## Exercise goal
Repeat only the lines below from the one containing "the viscosity balance" through the one containing "Navier–Stokes equations) will", inclusive, exactly as written.

Stored data
/-!
# Hou's interior (axis) collapse scenario 2021–2023: the viscosity LAWS of the printed runs, the printed
# power-law bookkeeping, and what each run reports under a CONSTANT viscosity

HONEST FRAMING (cell ns-blowup, profile zone Z5 «Hou 2022 / Chen–Hou candidates transplanted to constant
viscosity, whole space»; human rulings D-0035/D-0081). **NUMERICS.** Every object below is either (i) a
definition with body of a MODEL VISCOSITY LAW or of a power-law bookkeeping rule printed by the source,
(ii) a printed number recorded as a real number with its locator, or (iii) kernel arithmetic on (i)–(ii).
Nothing here asserts that any solution of Euler, of Navier–Stokes or of the model equations blows up or
stays regular. "`p.`/`L`" = chunk/line of the held arXiv renderings.

Sources (all held):
* T. Y. Hou, D. Huang, arXiv:2102.06663 (2021) [HouHuang2023] — the long text later published as
  *Potential singularity formation of incompressible axisymmetric Euler equations with degenerate viscosity
  coefficients*, Multiscale Model. Simul. **21** (2023) 218–268, and *A potential two-scale traveling wave
  singularity for 3D incompressible Euler equations*, Physica D **435** (2022) 133257 [HouHuang2022].
* T. Y. Hou, *Potential singularity of the 3D Euler equations in the interior domain*, Found. Comput.
  Math. **23** (2023) 2203–2249 = arXiv:2107.05870 [Hou2022EulerInterior].
* T. Y. Hou, *The potentially singular behavior of the 3D Navier–Stokes equations*, Found. Comput. Math.
  **23** (2023) 2251–2299 = arXiv:2107.06509 [Hou2022PotentiallySingularNS] (datum and viscosity schedule
  already typed: `Hou2022InitialData.lean`).
* T. Y. Hou, Found. Comput. Math. (2026) = arXiv:2405.10916 [Hou2026] (two-scale rescaling and the
  solution-dependent law `ν = ν₀‖u₁‖_∞Z²` already typed: `HouTwoScaleRescaling.lean`,
  `GeneralizedAxisymNS.lean`; used here only through `HouScalingExponents`).

## What is printed (the run table)

All runs solve the axisymmetric system in the Hou–Li variables `(u₁, ω₁, ψ₁) = (u^θ, ω^θ, ψ^θ)/r`
(`GeneralizedAxisymNS` at `n = 3`) in the cylinder `0 ≤ r ≤ 1` with period `1` in `z`, collapse point =
the ORIGIN on the symmetry axis.

**(HH) Hou–Huang 2021** (arXiv:2102.06663). Diffusion `ν = diag(ν^r, ν^r, ν^z)` with (§2.4, p0009 L1):
`ν^r(r,z,t) = 10r²/(1+10⁸r²) + 10²(sin(πz)/π)²/(1+10¹¹(sin(πz)/π)²) + 2.5·10⁻²/‖ω^θ(t)‖_∞`,
`ν^z(r,z,t) = 10⁻¹r²/(1+10⁸r²) + 10⁴(sin(πz)/π)²/(1+10¹¹(sin(πz)/π)²) + 2.5·10⁻²/‖ω^θ(t)‖_∞`;
"the space-dependent parts of `ν^r, ν^z` are very small (below `10⁻⁷`) on the whole domain and are of
order `O(r²) + O(z²)` … the time-dependent part is non-essential" (p0009 L3). Cases (§3, p0011): Case 1
= this law; **Case 2 = `ν^r = ν^z = μ` constant ("the original Navier–Stokes equations"), `μ = 10⁻⁵` in
the reported run** (§5, p0020); Case 3 = `ν = 0` (Euler). Outcomes as printed: Case 1 — two-scale
travelling wave, power laws `C_s = (T−t)^{c_s}`, `C_l = (T−t)^{c_l}` with (§7.6, p0031 L36)
"`c_s = 1/2, c_l = 1, c_u = 1, c_ω = 1 + c_l = 2, c_ψ = 1 − c_l = 0`" and the viscosity balance
"`ν^r ∼ ν^z ∼ C₁C_l² = (T−t)^{2c_l−1}`" (p0030 L81); **Case 2 — "from `t = 0` to `t = 2×10⁻⁴`,
`‖u₁‖_∞` increases only by a factor of `2.34`, and `‖ω₁‖_∞` increases only by a factor of `3.67`" then
both decrease; "strongly suggests that the solution … with a constant diffusion coefficient (namely the
Navier–Stokes equations) will not blow up"** (§5.1–5.2, p0020 L15–L25); "if we use a constant diffusion
coefficient `ν^r = ν^z = μ`, then through a similar balancing procedure we will obtain … `c_l = 1/2`. This
implies that there is no two-scale feature" (§7.6 p0031 L50); "the diffusion with a constant coefficient
will be too strong for a two-scale blowup to maintain in the late stage" (§5.3 p0022 L7); Case 3 — under-resolved before the stable phase,
blow-up only conjectured (p0011 L17).

**(HE) Hou 2021, Euler interior** (arXiv:2107.05870). Datum `u₁⁰ = 12000(1−r²)¹⁸ sin(2πz)/(1+12.5sin²πz)`
(= `Hou2022.initialU1`), `ν = 0` but computed WITH "a second order numerical viscosity with `ν = 1/n₁²`"
(§3.6, p0014 L38–p0015 L11: vanishing with the mesh, `n₁ ≤ 1536`); one-scale travelling wave; "the
solution has not settled down to a stable phase … qualitative fitting" (p0013 L5); fits
`‖u₁‖_∞ ∼ (T−t)⁻¹`, `‖ω‖_∞ ∼ (T−t)⁻¹`, `‖ω₁‖_∞ ∼ (T−t)^{−3/2}`, "roughly `c_l = 1/2`. This in turn gives
`c_u = 1`, `c_ω = 3/2`, and `c_ψ = 1/2` … consistent with the scaling properties of the Navier–Stokes
equations with a constant viscosity coefficient" (p0014 L10–L12); an `O(1)` change of datum (Case 4 there)
gives a two-scale wave "`Z(t)/R(t) ∼ (T−t)^{1/3}`", "`‖ω₁‖_∞ ∼ (T−t)^{−2}` … consistent with
`Z(t) ∼ (T−t)`" (§3.8, p0018 L12).

**(HN) Hou 2021, Navier–Stokes** (arXiv:2107.06509). Same datum, CONSTANT viscosity piecewise in time,
`ν = 5·10⁻⁴` on `[0, t₀]`, `t₀ = 0.00227375`, then `ν = 5·10⁻³` (`Hou2022.nuEarly/nuLate/tSwitch`), chosen
because "if the viscosity is too large, it would destroy the mechanism …; if the viscosity is too small,
then it is not strong enough to stabilize the shearing instability" (§3, p0007 L6); meshes `256p × 256p`,
`p = 2,…,6`; "computed … up to time `t₃ = 0.0022768453` when it is still well resolved" (p0007 L14);
"maximum vorticity increased by a factor of `10⁷`" (abstract, p0002); fits `‖u‖_∞ ∼ (T−t)^{−1/2}`,
`Z ∼ (T−t)^{1/2}`, `‖ω‖_∞ ∼ |log(T−t)|/(T−t)` declared "qualitative in nature. Our current adaptive mesh
strategy does not offer sufficient resolution in the late stage to … obtain an accurate fitting"
(§3.4 Remark, p0012 L17).

## Contents (namespace `Literature.Analysis.FluidPDE`, sub-namespaces `HouHuang2021`, `HouCollapse`)

* `HouHuang2021.satQuad a b s = a s²/(1 + b s²)` and the printed law `HouHuang2021.nuR M r z`,
  `HouHuang2021.nuZ M r z` (parameter `M = ‖ω^θ(t)‖_∞ > 0`), `nuTime M = 2.5·10⁻²/M`; PROVED: the space
  parts are non-negative, vanish at the origin, are `O(r²) + O(z²)` with the printed constants
  (`nuRSpace_le_quadratic : ≤ 10r² + 10²z²`, `nuZSpace_le_quadratic : ≤ 10⁻¹r² + 10⁴z²`, using
  `|sin x| ≤ |x|`), and are uniformly tiny (`nuRSpace_le : ≤ 1.01·10⁻⁷`, `nuZSpace_le : ≤ 1.01·10⁻⁷`;
  the printed "below `10⁻⁷`" up to the second summand's `10⁻⁹`); `nuR, nuZ > 0` for `M > 0`.
  Case-2 data `case2Mu = 10⁻⁵`, `case2WindowEnd = 2·10⁻⁴`, `case2U1Growth = 2.34`,
  `case2Omega1Growth = 3.67`; Case-1 exponents `case1_cs = 1/2`, `case1_cl = 1`.
* `HouCollapse.Exponents` — the printed one-parameter power-law bookkeeping of this scenario in the
  sources' sign convention (`u₁ ∼ (T−t)^{−c_u}`, `ω₁ ∼ (T−t)^{−c_ω}`, `ψ₁ ∼ (T−t)^{−c_ψ}`, inner length
  `(T−t)^{c_l}`): `c_u = 1`, `c_ω = 1 + c_l`, `c_ψ = 1 − c_l`; PROVED: the printed instances (HH Case 1:
  `(c_ω, c_ψ) = (2, 0)`; HE: `c_l = ½ ⇒ (c_ω, c_ψ) = (3/2, 1/2)`; HE Case 4: `c_ω = 2 ⇔ c_l = 1`), the
  viscosity-balance exponent `2c_l − 1` (`= 0 ⇔ c_l = ½`, positive iff `c_l > ½`), and the DICTIONARY with
  Hou 2026's normalised exponents (`HouScalingExponents.hat`: `c_ω = −ĉ_ω`, `c_ψ = −ĉ_ψ` when `c_l = ĉ_lz`).
* HOOKS on `effectiveViscosity` (`SelfSimilarCollapseAnsatz.lean`): HH Case 1 (`c_l = 1 > ½`):
  a constant viscosity has effective size `→ +∞` along the printed collapse
  (`tendsto_effectiveViscosity_houHuangCase1_atTop`) — the arithmetic face of the printed Case-2 outcome
  and of "constant diffusion … too strong for a two-scale blowup" (p0022 L7); HE/HN (`c_l = ½`): the
  effective viscosity is the constant `ν` (`effectiveViscosity_houInterior`) — the parabolic gauge in which
  alone a constant-`ν` fixed point can live (cell census H1), i.e. exactly why zone Z5 asks its question on
  THIS family; HN run numbers `hou2022NS_vorticityAmplification = 10⁷`, `hou2022NS_tResolved`, with
  `Hou2022.tSwitch < tResolved` (the `5·10⁻³` stage is the resolved late stage, of length `≈ 3.1·10⁻⁶`).

WHAT THIS IS NOT: not Navier–Stokes evidence either way; not a statement that Case 2 is regular or that
Case 1 / HE / HN blow up — those are the sources' readings of their numerics, quoted in docstrings; the
kernel content is definitional and arithmetic.
-/

noncomputable section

## Solution to the exercise
"`c_s = 1/2, c_l = 1, c_u = 1, c_ω = 1 + c_l = 2, c_ψ = 1 − c_l = 0`" and the viscosity balance
"`ν^r ∼ ν^z ∼ C₁C_l² = (T−t)^{2c_l−1}`" (p0030 L81); **Case 2 — "from `t = 0` to `t = 2×10⁻⁴`,
`‖u₁‖_∞` increases only by a factor of `2.34`, and `‖ω₁‖_∞` increases only by a factor of `3.67`" then
both decrease; "strongly suggests that the solution … with a constant diffusion coefficient (namely the
Navier–Stokes equations) will not blow up"** (§5.1–5.2, p0020 L15–L25); "if we use a constant diffusion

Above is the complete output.